I attended the LODLAM meeting last week in Wellington, New Zealand as a relative newcomer to the concept of linked open data.

One of the questions the meeting tried to answer was “what are the best use cases for linked data?” “What is a use case that is compelling enough to warrant our investment in creating linked data?”

One comparison made* was that of Charles Darwin making his notes on the voyage of The Beagle. Did Darwin record merely a list of points in tabular notebook? No, he recorded his observations in journal form and his ideas were slowly organised over years. In his journal of assertions Darwin found connections and common themes emerging over time.
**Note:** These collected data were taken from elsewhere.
import Summits.QuantumFields.YangMills.Theorems.LuscherReductionTwistedTraceScalingCurvatureAction
import HarnessLib

/-!
# The size hypotheses of brick c1 from the natural cut-offs: `|F_p(U)_c| ≤ √S(U)`, `u₀(U_p) > 0` on `{S < 2}`; a near step `1 − u₀(W_e) ≤ δ` has
# `|vecPart(W_e)_c| ≤ √(2δ)` and `u₀(W_e) ≥ 0`
# (lane B of S-BASE, crux `TwistedTraceScaling` stmt-QuantumFields-20203; covariant reformulation of the Laplace step, blueprint §5–§6)

`…CurvatureStep.abs_plaqCurv_mul_sub_covCurl_le` (brick c1) is stated with componentwise sizes `τ` (step) and `φ` (curvature) and hemisphere
hypotheses.  On the invariant bulk `{S(U) ≤ σ}` (`…CurvatureAction.actionBulk_invariant`) and for steps in the `δ`-neighbourhood of the identity
(outside of which `…StepLocality` gives the factor `e^{−2βδ}`) these hypotheses hold with `φ = √σ`, `τ = √(2δ)`.
HONEST FRAMING: bookkeeping; femto rung R2b1 (stub of a child of a CONDITIONAL route); not a gap, not Clay.
-/

set_option autoImplicit false

noncomputable section

open scoped Matrix BigOperators
open Literature.MathematicalPhysics.QuantumFieldTheory
open Literature.MathematicalPhysics.QuantumLattice

namespace Summit.QuantumFields.YangMills.Theorems.FemtoTransferGap.TwoLattice.Cov

open Summit.QuantumFields.YangMills.Theorems.FemtoTransferGap
open Summit.QuantumFields.YangMills.Theorems.FemtoTransferGap.TwoLattice
open Summit.QuantumFields.YangMills.Theorems.FemtoTransferGap.TwoLattice.Stiff

variable {L : ℕ} [NeZero L]

/-! ## §1 Curvature components from the action -/

/-- `Σ_a F_p(U)_a² ≤ S(U)` for every plaquette. [cite: Luscher1983, §3] -/
theorem sum_plaqCurv_sq_le_wilsonAction (U : GaugeConfig 3 L SU2) (p : Plaquette 3 L) :
    ∑ a, vecPart (hol U p) a ^ 2 ≤ wilsonAction su2Rep U := by
  refine le_trans ?_ (norm_plaqCurv_sq_le_wilsonAction U)
  rw [norm_plaqCurv_sq]
  exact Finset.single_le_sum (f := fun q => ∑ a, vecPart (hol U q) a ^ 2)
    (fun q _ => Finset.sum_nonneg fun a _ => sq_nonneg _) (Finset.mem_univ p)

/-- ★ `|F_p(U)_c| ≤ √S(U)` for every plaquette and colour. [cite: Luscher1983, §3] -/
theorem abs_plaqCurv_le_sqrt_wilsonAction (U : GaugeConfig 3 L SU2) (p : Plaquette 3 L) (c : Fin 3) :
    |vecPart (hol U p) c| ≤ Real.sqrt (wilsonAction su2Rep U) := by
  have h1 : vecPart (hol U p) c ^ 2 ≤ ∑ a, vecPart (hol U p) a ^ 2 :=
    Finset.single_le_sum (f := fun a => vecPart (hol U p) a ^ 2) (fun a _ => sq_nonneg _) (Finset.mem_univ c)
  have h2 := sum_plaqCurv_sq_le_wilsonAction U p
  rw [← Real.sqrt_sq_eq_abs]
  exact Real.sqrt_le_sqrt (h1.trans h2)

/-- On `{S ≤ σ}` with `σ < 2`: hemisphere and size hypotheses of brick c1 for the holonomies, `u₀(U_p) ≥ 0` and `|F_p(U)_c| ≤ √σ`. [folklore] -/
theorem hol_hypotheses_of_wilsonAction_le (U : GaugeConfig 3 L SU2) {σ : ℝ} (hσ : σ < 2) (hS : wilsonAction su2Rep U ≤ σ)
    (p : Plaquette 3 L) : 0 ≤ scalarPart (hol U p) ∧ ∀ c, |vecPart (hol U p) c| ≤ Real.sqrt σ :=
  ⟨(scalarPart_hol_pos_of_wilsonAction_lt_two U (lt_of_le_of_lt hS hσ) p).le,
    fun c => (abs_plaqCurv_le_sqrt_wilsonAction U p c).trans (Real.sqrt_le_sqrt hS)⟩

/-! ## §2 Step components from the electric proximity `1 − u₀(W_e) ≤ δ` -/

omit [NeZero L] in
/-- ★ A near step: `1 − u₀(W) ≤ δ ≤ 1` ⇒ `u₀(W) ≥ 0` and `|vecPart(W)_c| ≤ √(2δ)`. [folklore] -/
theorem step_hypotheses_of_near (W : SU2) {δ : ℝ} (hδ1 : δ ≤ 1) (hnear : 1 - scalarPart W ≤ δ) :
    0 ≤ scalarPart W ∧ ∀ c, |vecPart W c| ≤ Real.sqrt (2 * δ) := by
  refine ⟨by linarith, fun c => ?_⟩
  have h1 : vecPart W c ^ 2 ≤ ∑ a, vecPart W a ^ 2 :=
    Finset.single_le_sum (f := fun a => vecPart W a ^ 2) (fun a _ => sq_nonneg _) (Finset.mem_univ c)
  have h2 := sum_vecPart_sq_le_plaqTerm W
  rw [← Real.sqrt_sq_eq_abs]
  exact Real.sqrt_le_sqrt (by linarith)

/-- The dichotomy used with `…StepLocality`: either every link of the step is `δ`-near (`1 − u₀(W_e) ≤ δ` for all `e`, so the c1 hypotheses hold with
`τ = √(2δ)`), or some link is far (`δ ≤ 1 − u₀(W_{e₀})`, and the step is suppressed by `e^{−2βδ}`). [folklore] -/
theorem near_or_far (W : GaugeConfig 3 L SU2) (δ : ℝ) :
    (∀ e, 1 - scalarPart (W e) ≤ δ) ∨ ∃ e₀, δ ≤ 1 - scalarPart (W e₀) := by
  by_cases h : ∀ e, 1 - scalarPart (W e) ≤ δ
  · exact Or.inl h
  · obtain ⟨e₀, he⟩ := not_forall.mp h
    exact Or.inr ⟨e₀, (not_le.mp he).le⟩

end Summit.QuantumFields.YangMills.Theorems.FemtoTransferGap.TwoLattice.Cov

end
import Literature.NumberTheory.EllipticCurves.NewformPeriodsCoeffField
import HarnessLib

/-!
# The rank count behind Shimura's `σ`-equivariance of newform periods, in coordinates:
# the KERNEL of evaluation at an eigenform on the rational period homology is EXACTLY the Hecke part

Topic `NumberTheory/EllipticCurves`; continuation of `NewformPeriodsCoeffField.lean` (`PeriodRank`), the abstract half of the PROOF
of Shimura's theorem on the periods of conjugate newforms ([Shimura1977] Thm. 1, plus part; `NewformPeriodsGaloisEquivarianceProofs`).
Abstract linear algebra only (THEOREMS ONLY, no definition): a complex vector space `S` whose dual has a real basis `b = (φ₁, …, φₙ)`,
endomorphisms `Tᵢ` whose transposes have INTEGER matrices `t i` in the basis `b` (`Tᵢ^∨ φⱼ = ∑ₖ t i j k · φₖ` — the lattice
`ℤφ₁ ⊕ ⋯ ⊕ ℤφₙ` is Hecke-stable), a joint eigenvector `f` (`Tᵢ f = aᵢ f`) with multiplicity one and eigenvalues in a REAL subfield
`K ⊆ ℂ`, whose values `φⱼ(f)` span `ℂ` over `ℝ`. In `b`-coordinates `x ∈ Kⁿ`: the evaluation `x ↦ ∑ₖ xₖ φₖ(f)`; for ANY ring
homomorphism `σ : K → ℂ` and ANY `g ∈ S` the `σ`-TWISTED evaluation `x ↦ ∑ₖ σ(xₖ) φₖ(g)`; the HECKE VECTORS
`u_{i,j} = (t i j k − δ_{kj} aᵢ)_k ∈ Kⁿ` (coordinates of `(Tᵢ − aᵢ)^∨ φⱼ`) and their `K`-span `U`.

* `sum_twist_heckeVec_eq_zero`, `sum_twist_eq_zero_of_mem_heckeSpan` — if `Tᵢ g = σ(aᵢ) g` for all `i`, the twisted evaluation kills `U`
  (`(Tᵢ^∨ φⱼ)(g) = φⱼ(Tᵢ g)`; the integer matrix is fixed by `σ`).
* ★★ `mem_heckeSpan_of_sum_eq_zero` — EXACTNESS at `f`: `∑ₖ xₖ φₖ(f) = 0 ⟹ x ∈ U`. The tree's `PeriodRank.exists_submodule_finrank_le_two_of_real`
  shows `dim_K U ≥ dim_ℝ(real shadow) = dim_ℝ ∑ range(Tᵢ − aᵢ)^∨ = n − 2` (annihilator of the line `ℂf`); as the values `φⱼ(f)` span `ℂ` over `ℝ`,
  `dim_K(values) ≥ 2`, so `dim_K ker ≤ n − 2 ≤ dim_K U` and `U ⊆ ker` is an equality.
Consequence (next file): for a conjugate eigenform `f' = f^σ` (`Tᵢ f' = σ(aᵢ) f'`), `ker ev_f = U ⊆ ker ev^σ_{f'}` — every `K`-linear relation
among the periods of `f` on rational cycles transports, through `σ`, to `f'`. No named fact; nothing about modular forms is used here.
References: [Shimura1977] Thm. 1; [Shimura1971] Thm. 7.14, §8.2; [CremonaAlgorithms1997] §2.10 (2.10.1).
-/

noncomputable section

open Module Submodule

namespace Literature.NumberTheory.EllipticCurves.ModularForms

namespace PeriodRank

variable {K : IntermediateField ℚ ℂ} {S : Type*} [AddCommGroup S] [Module ℂ S] {n : ℕ}
  {b : Module.Basis (Fin n) ℝ (Module.Dual ℂ S)} {ι : Type*} {T : ι → S →ₗ[ℂ] S} {t : ι → Fin n → Fin n → ℤ} {a : ι → K}

/-- A real-scalar combination of functionals evaluated: `(∑ₖ rₖ•φₖ)(g) = ∑ₖ rₖ·φₖ(g)`. [folklore] -/
private theorem sum_real_smul_dual_apply (b : Module.Basis (Fin n) ℝ (Module.Dual ℂ S)) (r : Fin n → ℝ) (g : S) :
    (∑ k, r k • b k) g = ∑ k, ((r k : ℝ) : ℂ) * b k g := by
  rw [LinearMap.coe_sum, Finset.sum_apply]
  exact Finset.sum_congr rfl fun k _ ↦ by rw [LinearMap.smul_apply, Complex.real_smul]

/-- **The twisted evaluation kills the Hecke vectors**: if `Tᵢ^∨ φⱼ = ∑ₖ t i j k·φₖ` (integer matrix) and `Tᵢ g = σ(aᵢ)·g`, then
`∑ₖ σ(t i j k − δ_{kj} aᵢ)·φₖ(g) = φⱼ(Tᵢ g) − σ(aᵢ)φⱼ(g) = 0`. [folklore] -/
private theorem sum_twist_heckeVec_eq_zero (ht : ∀ i j, (T i).dualMap (b j) = ∑ k, ((t i j k : ℤ) : ℝ) • b k) (σ : K →+* ℂ) {g : S}
    (hg : ∀ i, T i g = σ (a i) • g) (i : ι) (j : Fin n) :
    ∑ k, σ (((t i j k : ℤ) : K) - if k = j then a i else 0) * b k g = 0 := by
  classical
  have h1 : ∑ k, σ (((t i j k : ℤ) : K)) * b k g = (b j) (T i g) := by
    have := congrArg (fun φ : Module.Dual ℂ S ↦ φ g) (ht i j)
    simp only [LinearMap.dualMap_apply] at this
    rw [this, sum_real_smul_dual_apply]
    exact Finset.sum_congr rfl fun k _ ↦ by simp
  simp only [map_sub, sub_mul, Finset.sum_sub_distrib, h1, hg i, map_smul, smul_eq_mul]
  simp [Finset.sum_ite_eq', apply_ite σ]

/-- **The twisted evaluation `x ↦ ∑ₖ σ(xₖ) φₖ(g)` vanishes on the whole Hecke span `U = ∑_{i,j} K·u_{i,j}`** whenever `Tᵢ g = σ(aᵢ) g`
(the transport step in Shimura's proof: the Hecke algebra acts `ℚ`-rationally on `H₁(X₀(N), ℚ)`). [cite: Shimura1977, Thm. 1 (proof, §3)] [cite: Shimura1971, Thm. 7.14] -/
theorem sum_twist_eq_zero_of_mem_heckeSpan (ht : ∀ i j, (T i).dualMap (b j) = ∑ k, ((t i j k : ℤ) : ℝ) • b k) (σ : K →+* ℂ) {g : S}
    (hg : ∀ i, T i g = σ (a i) • g) {x : Fin n → K}
    (hx : x ∈ span K (Set.range fun p : ι × Fin n ↦ fun k ↦ ((t p.1 p.2 k : ℤ) : K) - if k = p.2 then a p.1 else 0)) :
    ∑ k, σ (x k) * b k g = 0 := by
  induction hx using Submodule.span_induction with
  | mem y hy =>
    obtain ⟨⟨i, j⟩, rfl⟩ := hy
    exact sum_twist_heckeVec_eq_zero ht σ hg i j
  | zero => simp
  | add y z _ _ hy hz =>
    simp only [Pi.add_apply, map_add, add_mul, Finset.sum_add_distrib, hy, hz, add_zero]
  | smul c y _ hy =>
    simp only [Pi.smul_apply, smul_eq_mul, map_mul, mul_assoc, ← Finset.mul_sum, hy, mul_zero]

/-- **The real span of a `K`-subspace of `Kⁿ` read in `ℝⁿ` (coordinatewise real part; `K ⊆ ℝ`) has real dimension at most its
`K`-dimension** (a `K`-basis spans it over `ℝ`). [folklore] -/
private theorem finrank_span_re_image_le (hK : ∀ x : K, (x : ℂ).im = 0) (U : Submodule K (Fin n → K)) [FiniteDimensional K U] :
    finrank ℝ (span ℝ ((fun x : Fin n → K ↦ fun k ↦ ((x k : K) : ℂ).re) '' (U : Set (Fin n → K)))) ≤ finrank K U := by
  classical
  set ρ : (Fin n → K) → (Fin n → ℝ) := fun x k ↦ ((x k : K) : ℂ).re with hρ
  have ρ_add : ∀ x y, ρ (x + y) = ρ x + ρ y := fun x y ↦ by funext k; simp [hρ]
  have ρ_smul : ∀ (c : K) x, ρ (c • x) = ((c : ℂ).re : ℝ) • ρ x := fun c x ↦ by funext k; simp [hρ, Complex.mul_re, hK c]
  have ρ_sum : ∀ {α : Type _} (s : Finset α) (c : α → K) (v : α → Fin n → K),
      ρ (∑ l ∈ s, c l • v l) = ∑ l ∈ s, ((c l : ℂ).re : ℝ) • ρ (v l) := by
    intro α s c v
    induction s using Finset.induction_on with
    | empty => funext k; simp [hρ]
    | insert l s' hl ih => rw [Finset.sum_insert hl, Finset.sum_insert hl, ρ_add, ρ_smul, ih]
  let c := Module.finBasis K U
  let s : Finset (Fin n → ℝ) := Finset.univ.image fun l ↦ ρ ((c l : U) : Fin n → K)
  have hsub : ρ '' (U : Set (Fin n → K)) ⊆ span ℝ (s : Set (Fin n → ℝ)) := by
    rintro _ ⟨x, hx, rfl⟩
    set y : Fin (finrank K U) → K := fun l ↦ c.repr ⟨x, hx⟩ l with hy
    have hsum : (∑ l, y l • c l : U) = ⟨x, hx⟩ := c.sum_repr ⟨x, hx⟩
    have hx' : x = ∑ l, y l • ((c l : U) : Fin n → K) := by
      have h := congrArg (fun u : U ↦ (u : Fin n → K)) hsum
      simp only [Submodule.coe_sum, Submodule.coe_smul] at h
      exact h.symm
    rw [hx', ρ_sum]
    refine Submodule.sum_mem _ fun l _ ↦ Submodule.smul_mem _ _ (subset_span ?_)
    simp [s]
  calc finrank ℝ (span ℝ (ρ '' (U : Set (Fin n → K))))
      ≤ finrank ℝ (span ℝ (s : Set (Fin n → ℝ))) := Submodule.finrank_mono (span_le.mpr hsub)
    _ ≤ s.card := finrank_span_finset_le_card s
    _ ≤ Fintype.card (Fin (finrank K U)) := Finset.card_image_le.trans (by simp)
    _ = finrank K U := Fintype.card_fin _

/-- ★★ **Exactness of the Hecke span.** Let `K ⊆ ℂ` be a real subfield, `b = (φₖ)` a real basis of `S^∨` in which the `Tᵢ^∨` have integer
matrices `t i`, and `f ≠ 0` a joint eigenvector `Tᵢ f = aᵢ f`, `aᵢ ∈ K`, whose joint eigenspace is `ℂ f` and whose values `φₖ(f)` span `ℂ`
over `ℝ`. Then every `x ∈ Kⁿ` with `∑ₖ xₖ φₖ(f) = 0` lies in the Hecke span `U = ∑ K·u_{i,j}`, `u_{i,j} = (t i j k − δ_{kj} aᵢ)_k`:
`U ⊆ ker`, `dim_K U ≥ n − 2` (its real shadow is `∑ᵢ range (Tᵢ − aᵢ)^∨`, the annihilator of the line `ℂf`), `dim_K ker ≤ n − 2`
(the values span `ℂ`) — Shimura's rationality of the periods via the Hecke algebra, run over `K_f`.
[cite: Shimura1971, Thm. 7.14 and §8.2] [cite: CremonaAlgorithms1997, §2.10 (2.10.1)] -/
theorem mem_heckeSpan_of_sum_eq_zero (hK : ∀ x : K, (x : ℂ).im = 0)
    (ht : ∀ i j, (T i).dualMap (b j) = ∑ k, ((t i j k : ℤ) : ℝ) • b k) {f : S} (hf : f ≠ 0) (hTf : ∀ i, T i f = ((a i : K) : ℂ) • f)
    (hM1 : ∀ h : S, (∀ i, T i h = ((a i : K) : ℂ) • h) → h ∈ span ℂ ({f} : Set S))
    (hspan : span ℝ (Set.range fun k ↦ b k f) = ⊤)
    {x : Fin n → K} (hx : ∑ k, ((x k : K) : ℂ) * b k f = 0) :
    x ∈ span K (Set.range fun p : ι × Fin n ↦ fun k ↦ ((t p.1 p.2 k : ℤ) : K) - if k = p.2 then a p.1 else 0) := by
  classical
  set U : Submodule K (Fin n → K) := span K (Set.range fun p : ι × Fin n ↦ fun k ↦ ((t p.1 p.2 k : ℤ) : K) - if k = p.2 then a p.1 else 0)
    with hUdef
  set ρ : (Fin n → K) → (Fin n → ℝ) := fun x k ↦ ((x k : K) : ℂ).re with hρ
  -- the `K`-linear evaluation
  let ev : (Fin n → K) →ₗ[K] ℂ :=
    { toFun := fun y ↦ ∑ k, ((y k : K) : ℂ) * b k f
      map_add' := fun y z ↦ by simp [Finset.sum_add_distrib, add_mul]
      map_smul' := fun c y ↦ by
        simp only [Pi.smul_apply, IntermediateField.smul_def, smul_eq_mul, RingHom.id_apply, Finset.mul_sum]
        exact Finset.sum_congr rfl fun k _ ↦ by push_cast; ring }
  have hev : ∀ y, ev y = ∑ k, ((y k : K) : ℂ) * b k f := fun _ ↦ rfl
  -- finite-dimensionality
  haveI hWfin : Module.Finite ℝ (Module.Dual ℂ S) := Module.Finite.of_basis b
  haveI hWfinC : Module.Finite ℂ (Module.Dual ℂ S) := Module.Finite.of_restrictScalars_finite ℝ ℂ (Module.Dual ℂ S)
  haveI : FiniteDimensional ℂ S := (Module.finite_dual_iff ℂ).mp hWfinC
  -- the operators `ψᵢ = Tᵢ - aᵢ`, finitely many of which cut out `ℂ f`
  let φ : ι → S →ₗ[ℂ] S := fun i ↦ T i - ((a i : K) : ℂ) • LinearMap.id
  have hφf : ∀ i, φ i f = 0 := fun i ↦ by
    simp only [φ, LinearMap.sub_apply, LinearMap.smul_apply, LinearMap.id_apply, hTf i, sub_self]
  have hker_le : (⨅ i, LinearMap.ker (φ i)) ≤ span ℂ ({f} : Set S) := by
    intro h hh
    rw [Submodule.mem_iInf] at hh
    refine hM1 h fun i ↦ ?_
    have := hh i
    rw [LinearMap.mem_ker] at this
    simpa only [φ, LinearMap.sub_apply, LinearMap.smul_apply, LinearMap.id_apply, sub_eq_zero] using this
  obtain ⟨s, hs⟩ := exists_finset_iInf_eq fun i ↦ LinearMap.ker (φ i)
  let ψ : ↥s → S →ₗ[ℂ] S := fun i ↦ φ i
  have hEq : (⨅ i : ↥s, LinearMap.ker (ψ i)) = span ℂ ({f} : Set S) := by
    apply le_antisymm
    · have : (⨅ i : ↥s, LinearMap.ker (ψ i)) = ⨅ i ∈ s, LinearMap.ker (φ i) := by rw [iInf_subtype']
      rw [this, ← hs]
      exact hker_le
    · rw [span_singleton_le_iff_mem, Submodule.mem_iInf]
      exact fun i ↦ hφf i
  have hfinE : finrank ℂ (⨅ i : ↥s, LinearMap.ker (ψ i) : Submodule ℂ S) = 1 := by rw [hEq, finrank_span_singleton hf]
  -- `Uc = ∑ range ψᵢ^∨` has real dimension `n - 2`
  let Uc : Submodule ℂ (Module.Dual ℂ S) := ⨆ i : ↥s, LinearMap.range (ψ i).dualMap
  have hUq : finrank ℂ (Module.Dual ℂ S ⧸ Uc) = 1 := by rw [finrank_dual_quotient_iSup_range_dualMap ψ, hfinE]
  have hUfin : finrank ℂ Uc + 1 = finrank ℂ (Module.Dual ℂ S) := by
    have := Submodule.finrank_quotient_add_finrank Uc
    omega
  have hnW : finrank ℝ (Module.Dual ℂ S) = n := by simpa using Module.finrank_eq_card_basis b
  have h2W : finrank ℝ (Module.Dual ℂ S) = 2 * finrank ℂ (Module.Dual ℂ S) := finrank_real_of_complex _
  let Uℝ : Submodule ℝ (Module.Dual ℂ S) := Uc.restrictScalars ℝ
  have hUℝ : finrank ℝ Uℝ = 2 * finrank ℂ Uc := by
    let eU : Uℝ ≃ₗ[ℝ] Uc :=
      { toFun := fun x ↦ ⟨x.1, x.2⟩, invFun := fun x ↦ ⟨x.1, x.2⟩, map_add' := fun _ _ ↦ rfl, map_smul' := fun _ _ ↦ rfl,
        left_inv := fun _ ↦ rfl, right_inv := fun _ ↦ rfl }
    rw [eU.finrank_eq, finrank_real_of_complex Uc]
  have hUℝ' : finrank ℝ Uℝ + 2 = n := by omega
  -- the real shadow of the Hecke span contains `Uℝ` (in `b`-coordinates)
  let V : Submodule ℝ (Fin n → ℝ) := span ℝ (ρ '' (U : Set (Fin n → K)))
  have hgen : ∀ (i : ↥s) (j : Fin n),
      (ψ i).dualMap (b j) = b.equivFun.symm (ρ (fun k ↦ ((t i j k : ℤ) : K) - if k = j then a i else 0)) := by
    intro i j
    rw [Module.Basis.equivFun_symm_apply]
    have h1 : (ψ i).dualMap (b j) = (T i).dualMap (b j) - (((a (i : ι) : K) : ℂ).re : ℝ) • b j := by
      ext h
      simp only [ψ, φ, LinearMap.dualMap_apply, LinearMap.sub_apply, LinearMap.smul_apply, LinearMap.id_apply, map_sub, map_smul,
        smul_eq_mul, Complex.real_smul]
      congr 2
      exact (Complex.ext (by simp) (by simp [hK (a i)])).symm
    rw [h1, ht]
    have h2 : ∀ k, ρ (fun k ↦ ((t i j k : ℤ) : K) - if k = j then a (i : ι) else 0) k =
        ((t i j k : ℤ) : ℝ) - if k = j then ((a (i : ι) : K) : ℂ).re else 0 := by
      intro k
      simp only [hρ]
      split_ifs <;> simp
    simp only [h2, sub_smul, Finset.sum_sub_distrib, ite_smul, zero_smul, Finset.sum_ite_eq', Finset.mem_univ, if_true]
  have hUle : Uℝ ≤ V.map (b.equivFun.symm : (Fin n → ℝ) →ₗ[ℝ] Module.Dual ℂ S) := by
    intro y hy
    change y ∈ Uc at hy
    induction hy using Submodule.iSup_induction' with
    | mem i y hy =>
      obtain ⟨z, rfl⟩ := hy
      have hz : z ∈ span ℝ (Set.range b) := by rw [b.span_eq]; trivial
      have hmap : (span ℝ (Set.range b)).map (((ψ i).dualMap).restrictScalars ℝ) ≤ V.map (b.equivFun.symm : (Fin n → ℝ) →ₗ[ℝ] _) := by
        rw [Submodule.map_span, span_le]
        rintro _ ⟨_, ⟨j, rfl⟩, rfl⟩
        refine ⟨ρ (fun k ↦ ((t i j k : ℤ) : K) - if k = j then a i else 0), subset_span ⟨_, subset_span ⟨⟨i, j⟩, rfl⟩, rfl⟩, ?_⟩
        exact (hgen i j).symm
      exact hmap ⟨z, hz, rfl⟩
    | zero => exact zero_mem _
    | add y z _ _ hy hz => exact add_mem hy hz
  -- hence `dim_K U ≥ n - 2`
  haveI : FiniteDimensional K U := FiniteDimensional.finiteDimensional_submodule _
  have hUdim : n ≤ finrank K U + 2 := by
    have h1 : finrank ℝ Uℝ ≤ finrank ℝ V := by
      calc finrank ℝ Uℝ ≤ finrank ℝ (V.map (b.equivFun.symm : (Fin n → ℝ) →ₗ[ℝ] Module.Dual ℂ S)) := Submodule.finrank_mono hUle
        _ ≤ finrank ℝ V := Submodule.finrank_map_le _ _
    have h2 : finrank ℝ V ≤ finrank K U := finrank_span_re_image_le hK U
    omega
  -- `dim_K ker ev ≤ n - 2`: the values span `ℂ` over `ℝ`
  have hR2 : 2 ≤ finrank K (LinearMap.range ev) := by
    haveI : FiniteDimensional K (LinearMap.range ev) := LinearMap.finiteDimensional_range _
    have h1 := finrank_real_span_le_finrank_of_real K hK (LinearMap.range ev)
    have h2 : span ℝ (Set.range fun k ↦ b k f) ≤ span ℝ ((LinearMap.range ev : Submodule K ℂ) : Set ℂ) := by
      rw [span_le]
      rintro _ ⟨k, rfl⟩
      refine subset_span ⟨(Pi.single k 1 : Fin n → K), ?_⟩
      change (∑ k', (((Pi.single k 1 : Fin n → K) k' : K) : ℂ) * b k' f) = b k f
      rw [Finset.sum_eq_single k (fun k' _ hk' ↦ by rw [Pi.single_eq_of_ne hk']; simp) (fun h ↦ absurd (Finset.mem_univ k) h)]
      simp
    rw [hspan] at h2
    have h3 : finrank ℝ (span ℝ ((LinearMap.range ev : Submodule K ℂ) : Set ℂ)) = 2 := by
      rw [eq_top_iff.mpr h2, finrank_top, Complex.finrank_real_complex]
    omega
  have hrank := LinearMap.finrank_range_add_finrank_ker ev
  rw [Module.finrank_fin_fun] at hrank
  -- `U ⊆ ker ev` is an equality
  have hle : U ≤ LinearMap.ker ev := fun y hy ↦ by
    rw [LinearMap.mem_ker, hev]
    have h := sum_twist_eq_zero_of_mem_heckeSpan ht (algebraMap K ℂ) (g := f) (fun i ↦ by rw [hTf i]; rfl) hy
    exact h
  have heq : U = LinearMap.ker ev := Submodule.eq_of_le_of_finrank_le hle (by omega)
  change x ∈ U
  rw [heq, LinearMap.mem_ker, hev]
  exact hx

end PeriodRank

end Literature.NumberTheory.EllipticCurves.ModularForms

end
Linked open data is a series of assertions in the form of subject/predicate/object. Ideally this is not on isolated sets of data but across open sets of data on the web. Complex topics are made up of assertions of varying degrees of authority. Linked open data is a better representation of knowledge on the web.

There are problems with each of the three parts of the linked open data triple. The subject may require disambiguation. E.g. Which “Hamilton” are we referring to? We need some consistency in the language used for the predicate. E.g. How do we describe relationships between people? The objects that we refer to may not be trustworthy. How do we choose sets of data we are confident to refer to? These problems with linked open data perhaps aren’t problems after all – it’s a system that reflects the uncertainties of the real world.

This reminded me of Aaron Cope’s paper “The Interpretation of Bias”. By reverse-geocoding photo locations in Flickr, maps could be drawn which better represented the disputed boundaries of each named place.

In the same way, linked open data may give us a way to better describe grey knowledge – all of the objects that are grey around the edges.

* please comment if you recall who made this comparison